I don’t have to rehearse all the stupid, nasty, racist, bigoted things that crusty pants Ted Nugent has said, but here are a few of them:

“If Barack Obama becomes the next president in November, again, I will either be dead or in jail by this time next year. Why are you laughing? Do you think that’s funny? That’s not funny at all. I’m serious as a heart attack.”

“I have obviously failed to galvanize and prod, if not shame enough Americans to be ever vigilant not to let a Chicago communist-raised, communist-educated, communist-nurtured subhuman mongrel like the ACORN community organizer gangster Barack Hussein Obama to weasel his way into the top office of authority in the United States of America.”

“I was in Chicago last week. I was in Chicago and said, “Hey, Obama you might want to suck on one of these you punk.” Obama, he’s a piece of shit, and I told him to suck on my machine gun. Let’s hear it for him. And then I was in New York. I said, “Hey, Hillary, you might want to ride one of these into the sunset, you worthless bitch.
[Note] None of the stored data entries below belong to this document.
import Summits.Ventures.CertifiedManyBodySolver.Downfold.EmeryShapeTrueCornerRule
import Summits.Ventures.CertifiedManyBodySolver.Downfold.EmeryFermiScalePointsHg1223IPC3TrueCorners
import HarnessLib

/-!
# THE ONE-BAND FERMI-SURFACE SHAPE `t′/t` OF THE WHOLE TYPED 3BE BOX `emeryBoxHg1223IP (EmeryBoxesTrilayer) — t_pp′ PIECE [0.185, 0.22]` AT ITS TWO TRUE CORNERS (true-corner rule under certified margins, §B.87 (i);
# router/EMERY-SHAPE-CORNERS.tsv «true» rows)

Venture CertifiedManyBodySolver, cell `pub/hubbard-downfold` (stage S1; INFLATION-RULES-3to1-B §B.87 (i)), seat hubbard-downfold-mod-4 (technique B, g35); namespace
`Summit.Ventures.CertifiedManyBodySolver.Downfold.Emery`. Everything PROVED (0 sorry). WHAT THIS IS NOT: a statement about HgBa₂Ca₂Cu₃O₈ INNER plane (typed companion) — the typed box is SCREENING-GRADE; `U = 0`
one-body kinematics of the σ model; object E = the EXACT `t–t′` shape of the σ Fermi surface at the row's own Fermi energy.

For EVERY one-body row of `[1.23, 2.02] × [1.16, 1.44] × [0.6, 0.76] × [0.185, 0.22]` eV the one-band `t′/t` lies between its values at the TRUE corners `(Δ₁, a₁, b₂, c₂)` and `(Δ₂, a₂, b₁, c₁)`
(`EmeryShapeTrueCornerRule`; the t_pp / t_pp′ directions by the MARGIN LEVERS of `EmeryMarginLevers`, margins certified by `norm_num` with the constants `M` printed below), read
over their K = 384 brackets (`EmeryFermiScalePointsHg1223IPC3TrueCorners`).

| filling | **true-corner window (certified)** | margins (t_pp lower/upper; t_pp′ lower/upper) | two-ray (§B.86 (i)) | g19 sub-box device |
|---|---|---|---|---|
| n_H = 1.14 (ν = 43/100) | **[-0.3566, -0.2671]** | M_b 0.2713 / 3.1601; M_c 0.4165 / 0.0 | see EmeryBoxesHg1223IPShapeCorners | [-0.3623,-0.243] (n_H band) |
| n_H = 1.20 (ν = 2/5) | **[-0.3564, -0.2676]** | M_b 0.3474 / 3.2424; M_c 0.3034 / 0.0 | see EmeryBoxesHg1223IPShapeCorners | [-0.3623,-0.243] (n_H band) |

Sources: three-band model [HybertsenSchluterChristensen1989, Eq. (1)]; [AndersenEtAl1995, §6]; box rows as cited in the typed object's file.
-/

noncomputable section

namespace Summit.Ventures.CertifiedManyBodySolver.Downfold.Emery

open Real Set

/-- **n_H = 1.14 (ν = 43/100): for every row of the box the one-band Fermi-surface `t′/t` (object E) lies in `[-0.3566, -0.2671]` — its values at the two TRUE corners** (margin levers; margins by `norm_num`). [folklore] -/
theorem hg1223IPC3Box_fsRatio_true_nH114 {Δ a b c : ℝ} (hΔ : Δ ∈ Icc ((123 : ℝ) / 100) ((101 : ℝ) / 50)) (ha : a ∈ Icc ((29 : ℝ) / 25) ((36 : ℝ) / 25)) (hb : b ∈ Icc ((3 : ℝ) / 5) ((19 : ℝ) / 25)) (hc : c ∈ Icc ((37 : ℝ) / 200) ((11 : ℝ) / 50)) :
    fsRatio Δ a b c (fermiEnergyOf Δ a b c ((43 : ℝ) / 100)) ∈ Icc ((-1783 : ℝ) / 5000) ((-2671 : ℝ) / 10000) := by
  have hSL := (fermiEnergyOf_of_pointBracketCheck truePt_Hg1223IPC3SL_nH114_br (by norm_num) (by norm_num) (by norm_num) (ν := (43/100 : ℝ)) (by push_cast; exact ⟨le_rfl, le_rfl⟩)).2
  have hTL := (fermiEnergyOf_of_pointBracketCheck truePt_Hg1223IPC3TL_nH114_br (by norm_num) (by norm_num) (by norm_num) (ν := (43/100 : ℝ)) (by push_cast; exact ⟨le_rfl, le_rfl⟩)).2
  have hSU := (fermiEnergyOf_of_pointBracketCheck truePt_Hg1223IPC3SU_nH114_br (by norm_num) (by norm_num) (by norm_num) (ν := (43/100 : ℝ)) (by push_cast; exact ⟨le_rfl, le_rfl⟩)).2
  have hQU := (fermiEnergyOf_of_pointBracketCheck truePt_Hg1223IPC3QU_nH114_br (by norm_num) (by norm_num) (by norm_num) (ν := (43/100 : ℝ)) (by push_cast; exact ⟨le_rfl, le_rfl⟩)).2
  have hTH := (fermiEnergyOf_of_pointBracketCheck truePt_Hg1223IPC3TH_nH114_br (by norm_num) (by norm_num) (by norm_num) (ν := (43/100 : ℝ)) (by push_cast; exact ⟨le_rfl, le_rfl⟩)).2
  have hAlo := (fermiEnergyOf_of_pointBracketCheck truePt_Hg1223IPC3AL_nH114_br (by norm_num) (by norm_num) (by norm_num) (ν := (43/100 : ℝ)) (by push_cast; exact ⟨le_rfl, le_rfl⟩)).2
  have hTop := (fermiEnergyOf_of_pointBracketCheck truePt_Hg1223IPC3HH_nH114_br (by norm_num) (by norm_num) (by norm_num) (ν := (43/100 : ℝ)) (by push_cast; exact ⟨le_rfl, le_rfl⟩)).2
  push_cast at hSL hTL hSU hQU hTH hAlo hTop
  norm_num at hSL hTL hSU hQU hTH hAlo hTop
  obtain ⟨hΔl, hΔu⟩ := hΔ
  obtain ⟨hal, hau⟩ := ha
  constructor
  · have hlow := fsRatio_fermiEnergyOf_trueCorner_lower (Δ₁ := ((123 : ℝ) / 100)) (a₁ := ((29 : ℝ) / 25)) (b₁ := ((3 : ℝ) / 5)) (b₂ := ((19 : ℝ) / 25)) (c₁ := ((37 : ℝ) / 200)) (c₂ := ((11 : ℝ) / 50))
      (ν := ((43 : ℝ) / 100)) (pL := ((16361 : ℝ) / 10000)) (qL := ((8713 : ℝ) / 5000)) (Mb := ((2713 : ℝ) / 10000)) (Mc := ((833 : ℝ) / 2000)) (by norm_num) hΔl (by norm_num) hal (by norm_num) hb (by norm_num) hc (by norm_num) (by norm_num) (by norm_num)
      (by norm_num) hSL.1 hAlo.2 (by norm_num) (by norm_num [fsD, fsN]) (by norm_num) (by norm_num) (by norm_num [fsD, fsN]) (by norm_num) (by norm_num [dopingDisc]) (by norm_num [fsD, fsN])
    refine le_trans ?_ hlow
    have hw := (fsRatio_mem_Icc_on_window_of_dopingDisc_nonneg (Δ := ((123 : ℝ) / 100)) (a := ((29 : ℝ) / 25)) (b := ((19 : ℝ) / 25)) (c := ((11 : ℝ) / 50))
      (p := ((339 : ℝ) / 200)) (q := ((171 : ℝ) / 100)) (by norm_num) (by norm_num) (by norm_num) (by norm_num) (by norm_num) (by norm_num) (by norm_num) (by norm_num [dopingDisc]) hTL).1
    refine le_trans ?_ hw
    norm_num [fsRatio, fsD, fsN]
  · have hup := fsRatio_fermiEnergyOf_trueCorner_upper (Δ₁ := ((123 : ℝ) / 100)) (Δ₂ := ((101 : ℝ) / 50)) (a₁ := ((29 : ℝ) / 25)) (a₂ := ((36 : ℝ) / 25)) (b₁ := ((3 : ℝ) / 5)) (b₂ := ((19 : ℝ) / 25)) (c₁ := ((37 : ℝ) / 200)) (c₂ := ((11 : ℝ) / 50))
      (ν := ((43 : ℝ) / 100)) (pU := ((9313 : ℝ) / 5000)) (qU := ((9769 : ℝ) / 5000)) (qT := ((11253 : ℝ) / 5000)) (Mb := ((31601 : ℝ) / 10000)) (Mc := (0 : ℝ)) (by norm_num) ⟨hΔl, hΔu⟩ (by norm_num) ⟨hal, hau⟩ (by norm_num) hb (by norm_num) hc (by norm_num) (by norm_num) (by norm_num)
      hTop.2 (by norm_num) (by norm_num) hSU.1 hQU.2 (by norm_num) (by norm_num [fsD, fsN]) (by norm_num) (by norm_num) (by norm_num [fsD, fsN]) (by norm_num) (by norm_num) (by norm_num [fsD, fsN])
    refine le_trans hup ?_
    have hw := (fsRatio_mem_Icc_on_window_of_dopingDisc_nonpos (Δ := ((101 : ℝ) / 50)) (a := ((36 : ℝ) / 25)) (b := ((3 : ℝ) / 5)) (c := ((37 : ℝ) / 200))
      (p := ((18909 : ℝ) / 10000)) (q := ((19059 : ℝ) / 10000)) (by norm_num) (by norm_num) (by norm_num) (by norm_num) (by norm_num) (by norm_num) (by norm_num) (by norm_num [dopingDisc]) hTH).2
    refine le_trans hw ?_
    norm_num [fsRatio, fsD, fsN]

/-- **n_H = 1.20 (ν = 2/5): for every row of the box the one-band Fermi-surface `t′/t` (object E) lies in `[-0.3564, -0.2676]` — its values at the two TRUE corners** (margin levers; margins by `norm_num`). [folklore] -/
theorem hg1223IPC3Box_fsRatio_true_nH120 {Δ a b c : ℝ} (hΔ : Δ ∈ Icc ((123 : ℝ) / 100) ((101 : ℝ) / 50)) (ha : a ∈ Icc ((29 : ℝ) / 25) ((36 : ℝ) / 25)) (hb : b ∈ Icc ((3 : ℝ) / 5) ((19 : ℝ) / 25)) (hc : c ∈ Icc ((37 : ℝ) / 200) ((11 : ℝ) / 50)) :
    fsRatio Δ a b c (fermiEnergyOf Δ a b c ((2 : ℝ) / 5)) ∈ Icc ((-891 : ℝ) / 2500) ((-669 : ℝ) / 2500) := by
  have hSL := (fermiEnergyOf_of_pointBracketCheck truePt_Hg1223IPC3SL_nH120_br (by norm_num) (by norm_num) (by norm_num) (ν := (2/5 : ℝ)) (by push_cast; exact ⟨le_rfl, le_rfl⟩)).2
  have hTL := (fermiEnergyOf_of_pointBracketCheck truePt_Hg1223IPC3TL_nH120_br (by norm_num) (by norm_num) (by norm_num) (ν := (2/5 : ℝ)) (by push_cast; exact ⟨le_rfl, le_rfl⟩)).2
  have hSU := (fermiEnergyOf_of_pointBracketCheck truePt_Hg1223IPC3SU_nH120_br (by norm_num) (by norm_num) (by norm_num) (ν := (2/5 : ℝ)) (by push_cast; exact ⟨le_rfl, le_rfl⟩)).2
  have hQU := (fermiEnergyOf_of_pointBracketCheck truePt_Hg1223IPC3QU_nH120_br (by norm_num) (by norm_num) (by norm_num) (ν := (2/5 : ℝ)) (by push_cast; exact ⟨le_rfl, le_rfl⟩)).2
  have hTH := (fermiEnergyOf_of_pointBracketCheck truePt_Hg1223IPC3TH_nH120_br (by norm_num) (by norm_num) (by norm_num) (ν := (2/5 : ℝ)) (by push_cast; exact ⟨le_rfl, le_rfl⟩)).2
  have hAlo := (fermiEnergyOf_of_pointBracketCheck truePt_Hg1223IPC3AL_nH120_br (by norm_num) (by norm_num) (by norm_num) (ν := (2/5 : ℝ)) (by push_cast; exact ⟨le_rfl, le_rfl⟩)).2
  have hTop := (fermiEnergyOf_of_pointBracketCheck truePt_Hg1223IPC3HH_nH120_br (by norm_num) (by norm_num) (by norm_num) (ν := (2/5 : ℝ)) (by push_cast; exact ⟨le_rfl, le_rfl⟩)).2
  push_cast at hSL hTL hSU hQU hTH hAlo hTop
  norm_num at hSL hTL hSU hQU hTH hAlo hTop
  obtain ⟨hΔl, hΔu⟩ := hΔ
  obtain ⟨hal, hau⟩ := ha
  constructor
  · have hlow := fsRatio_fermiEnergyOf_trueCorner_lower (Δ₁ := ((123 : ℝ) / 100)) (a₁ := ((29 : ℝ) / 25)) (b₁ := ((3 : ℝ) / 5)) (b₂ := ((19 : ℝ) / 25)) (c₁ := ((37 : ℝ) / 200)) (c₂ := ((11 : ℝ) / 50))
      (ν := ((2 : ℝ) / 5)) (pL := ((3151 : ℝ) / 2000)) (qL := ((167 : ℝ) / 100)) (Mb := ((1737 : ℝ) / 5000)) (Mc := ((1517 : ℝ) / 5000)) (by norm_num) hΔl (by norm_num) hal (by norm_num) hb (by norm_num) hc (by norm_num) (by norm_num) (by norm_num)
      (by norm_num) hSL.1 hAlo.2 (by norm_num) (by norm_num [fsD, fsN]) (by norm_num) (by norm_num) (by norm_num [fsD, fsN]) (by norm_num) (by norm_num [dopingDisc]) (by norm_num [fsD, fsN])
    refine le_trans ?_ hlow
    have hw := (fsRatio_mem_Icc_on_window_of_dopingDisc_nonneg (Δ := ((123 : ℝ) / 100)) (a := ((29 : ℝ) / 25)) (b := ((19 : ℝ) / 25)) (c := ((11 : ℝ) / 50))
      (p := ((2029 : ℝ) / 1250)) (q := ((8191 : ℝ) / 5000)) (by norm_num) (by norm_num) (by norm_num) (by norm_num) (by norm_num) (by norm_num) (by norm_num) (by norm_num [dopingDisc]) hTL).1
    refine le_trans ?_ hw
    norm_num [fsRatio, fsD, fsN]
  · have hup := fsRatio_fermiEnergyOf_trueCorner_upper (Δ₁ := ((123 : ℝ) / 100)) (Δ₂ := ((101 : ℝ) / 50)) (a₁ := ((29 : ℝ) / 25)) (a₂ := ((36 : ℝ) / 25)) (b₁ := ((3 : ℝ) / 5)) (b₂ := ((19 : ℝ) / 25)) (c₁ := ((37 : ℝ) / 200)) (c₂ := ((11 : ℝ) / 50))
      (ν := ((2 : ℝ) / 5)) (pU := ((3609 : ℝ) / 2000)) (qU := ((9419 : ℝ) / 5000)) (qT := ((10853 : ℝ) / 5000)) (Mb := ((4053 : ℝ) / 1250)) (Mc := (0 : ℝ)) (by norm_num) ⟨hΔl, hΔu⟩ (by norm_num) ⟨hal, hau⟩ (by norm_num) hb (by norm_num) hc (by norm_num) (by norm_num) (by norm_num)
      hTop.2 (by norm_num) (by norm_num) hSU.1 hQU.2 (by norm_num) (by norm_num [fsD, fsN]) (by norm_num) (by norm_num) (by norm_num [fsD, fsN]) (by norm_num) (by norm_num) (by norm_num [fsD, fsN])
    refine le_trans hup ?_
    have hw := (fsRatio_mem_Icc_on_window_of_dopingDisc_nonpos (Δ := ((101 : ℝ) / 50)) (a := ((36 : ℝ) / 25)) (b := ((3 : ℝ) / 5)) (c := ((37 : ℝ) / 200))
      (p := ((459 : ℝ) / 250)) (q := ((923 : ℝ) / 500)) (by norm_num) (by norm_num) (by norm_num) (by norm_num) (by norm_num) (by norm_num) (by norm_num) (by norm_num [dopingDisc]) hTH).2
    refine le_trans hw ?_
    norm_num [fsRatio, fsD, fsN]

end Summit.Ventures.CertifiedManyBodySolver.Downfold.Emery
Since I’m in California, how about Barbara Boxer, she might want to suck on my machine gun. And Dianne Feinstein, ride one of these you worthless whore. Any questions?”

Those are the words of a man whom Sarah Palin—a classless quitter cynically brought into American politics by a tainted John McCain, thereby helping pave the way for Tr-mpism—embraces and celebrates. Those are the words of a man with whom she proudly stood in the White’s House, in front of a portrait of the former First Lady—the same one Nugent called a “worthless bitch” and suggested she “ride” on his “machine gun”—and mocked Hillary Clinton. And Palin stood there and posed with Ted Nugent in front of that portrait with the permission of Donald Tr-mp, who might have been the one Nugent was referring to when he told the New York Times that someone asked the three of them to “extend their middle fingers beneath the portrait.”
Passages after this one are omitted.